The biggest complaints I've heard about Redfin from others, mostly from older
folks used to traditional agents, is that the process is significantly less
_personal_. You really just talk to whoever is available and they don't ever
call or recommend homes for you to see. If you're not tech-savvy or not too
serious about buying then it puts a significantly larger burden on you to
stalk homes online as soon as they hit the market. This was great for me and I
can't see myself ever going back to a regular agent.

------
matt_s
As others have said, when buying having an agent is a no brainer since it is
no cost to you and they can coordinate multiple showings where you just
literally show up. How many phone calls with the realtor or owners does it
take to get that scheduled? I don't care since they handled that headache.

As a seller one thing to consider is the laws about selling a home and things
you should/should not do. I'm thinking discrimination laws specifically. One
mis-worded sentence or comment to someone walking through your home and you
could have a lawsuit on your hands. A realtor will basically never let you
know any demographics about potential buyers. Agents/Realtors also act as an
emotional buffer between the parties.

As far as disruption goes, the pain points for independently buying/selling
are:

1\. Local/State laws and paperwork required to file with county/towns.

2\. Getting access to MLS systems for metropolitan areas - this costs money
usually

3\. Emotional / legal buffer between parties. Some states will require money
to be escrowed until the close of the sale at certain points. Getting the two
parties to agree on a price and any additional items (seller pays $X closing
costs, appliances included, pending inspections, buyer wants home warranty,
etc.)

4\. Ensure all parties (buyer, seller, attorneys, inspectors, banks,
town/city, etc.) move things along.

I don't think a system can take care of #4 above, that can require a lot of
coordination if banks or lawyers are slow to respond.

------
fosco
I purchased a house last July without a buyers or sellers agent. I was very
happy to work through lawyers (normal and mandatory in New York) and aside
from my first purchase with agents in Virginia I do not plan to recommend an
agent ever again. their biggest value is getting you a key to do a walk
through and see if you like the pictures of a house previously found on line.

just my two cents -- seems like others see more value than I do, but the
knowledge that a buyers agent gave my in New York in an area I grew up in was
flatly useless.
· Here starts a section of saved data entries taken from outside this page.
/-
Copyright (c) 2026 the pub-hodgecm-mathlib formalisation cell (harness21).  Prover seat hodgecm-mathlib-K2E4-p14 (g10), Track B ∕ K2-LIT, h413 =
`stmt-HodgeConjecture-24833`, ENGINE E1, 5Res campaign «ENDGAME BY FAMILIES», RUNG 1, deal (273)(iii) of K2E1-plan (g7): the OFF-DUAL per-block package of
★ p860902 `residual_invariants_finiteDimensional_letterFree_of_blocks` §3 — FILE 1b, the model half (family, block identification, (y2) intertwining, model line).
-/
import Summits.HodgeConjecture.HodgeConjecture.Theorems.K2E1ResidualBlockPackageOffDualHeckeCMTwo          -- ★ FILE 1a (this seat): the off-dual Hecke operator on `V_P`, bricks fixed by `P_1`, projector algebra
import Summits.HodgeConjecture.HodgeConjecture.Theorems.K2E1ChiSectionPlancherelGramDischargeCMTwo        -- ★ p860754 (K2E3-p12): `exists_repr_and_linearIsometry_chiSection_offDual_letterFree_cm_two`
import Summits.HodgeConjecture.HodgeConjecture.Theorems.K2E1ChiSectionHeckeIntertwiningGlobalCMTwo        -- ★ (y2) (K2E1-p11): `hU_offDual_global_cm_two` (+ ★ B2 `hU_offDual_cm_two`, ★ p860498 modelMap)
import Summits.HodgeConjecture.HodgeConjecture.Theorems.K2E1PseudoEisensteinSmoothBricksDenseU2            -- ★ p860789 (K2E1-p15): `topologicalClosure_span_continuous_eq_smooth` (hBD)
import Summits.HodgeConjecture.HodgeConjecture.Theorems.K2E1ChiSectionBoundedOfUnitaryU2                 -- ★ p860823 (K2E1-p15): `exists_bound_of_isChiSection_of_isUnitary`
import Summits.HodgeConjecture.HodgeConjecture.Theorems.K2E1EisensteinNiceClassCMTwo                      -- ★ F3d-δ (K2E1-p15): `memLp_quotFun_eisensteinSeriesU_of_nice`
import Summits.HodgeConjecture.HodgeConjecture.Theorems.K2E1SymbolLineNoMassCMTwo                         -- ★ p860608 (K2-defs1): `hline_of_map_absolutelyContinuous`
import Summits.HodgeConjecture.HodgeConjecture.Theorems.K2E1SphericalEisensteinStructuralDataCMTwo       -- ★ (K2E1-p12): `exists_unipotent_haar_fundamentalDomain_cm_two`, `isInvInvariant_of_isHaarMeasure_cm_two`
import Literature.NumberTheory.Automorphic.IdeleClassIntegration                                         -- ★ `exists_isIdeleClassDomain`
import HarnessLib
I think they are a bad middleman whose interest is not yours,
just theirs to collect a percentage of the sale.

on a side note, to sell my house i used Redfin after I moved out of state, my
experience was very positive with their support for selling the house. I still
personally believe that the agent really provided someone to answer some of my
questions, had I been less lazy I could have answered the questions myself.

final notes: as house price goes up some agents stop collecting a percentage
and do a 'flat fee' \-- it may be worth searching for one of those.

------
taway_1212
I wonder if this is not an example of a market failure (i.e. a situation,
where a solution that the natural market forces have came up with is very
inefficient). I suspect we could well have much less realtors and they still
would be able to handle all transactions - which means their fee per
transaction could be significantly lower. Unfortunately, the process of
buing/selling a property is so rare and emotionally heavy for most people that
they don't negotiate the realtor's fee. Also, when a property is locked into a
realtor (he's representing it) then, even if he's the worst and most expensive
scum, I as a interested buyer still have no choice but to deal with him if I
like this property (effectively he becomes a monopoly). All around a rotten
situation.

------
thisisdallas
When I bought my first house, I would have gone crazy without an agent. She
was absolutely wonderful at providing info, answering questions, and carefully
explaining all of the acronyms, numbers, percentages, forms etc. etc.

------
sharemywin
Who's going to let you in the house? Also, your not paying for just you house.
you also paying for the other people that waste the realtors time and money
running them all around town only not to buy.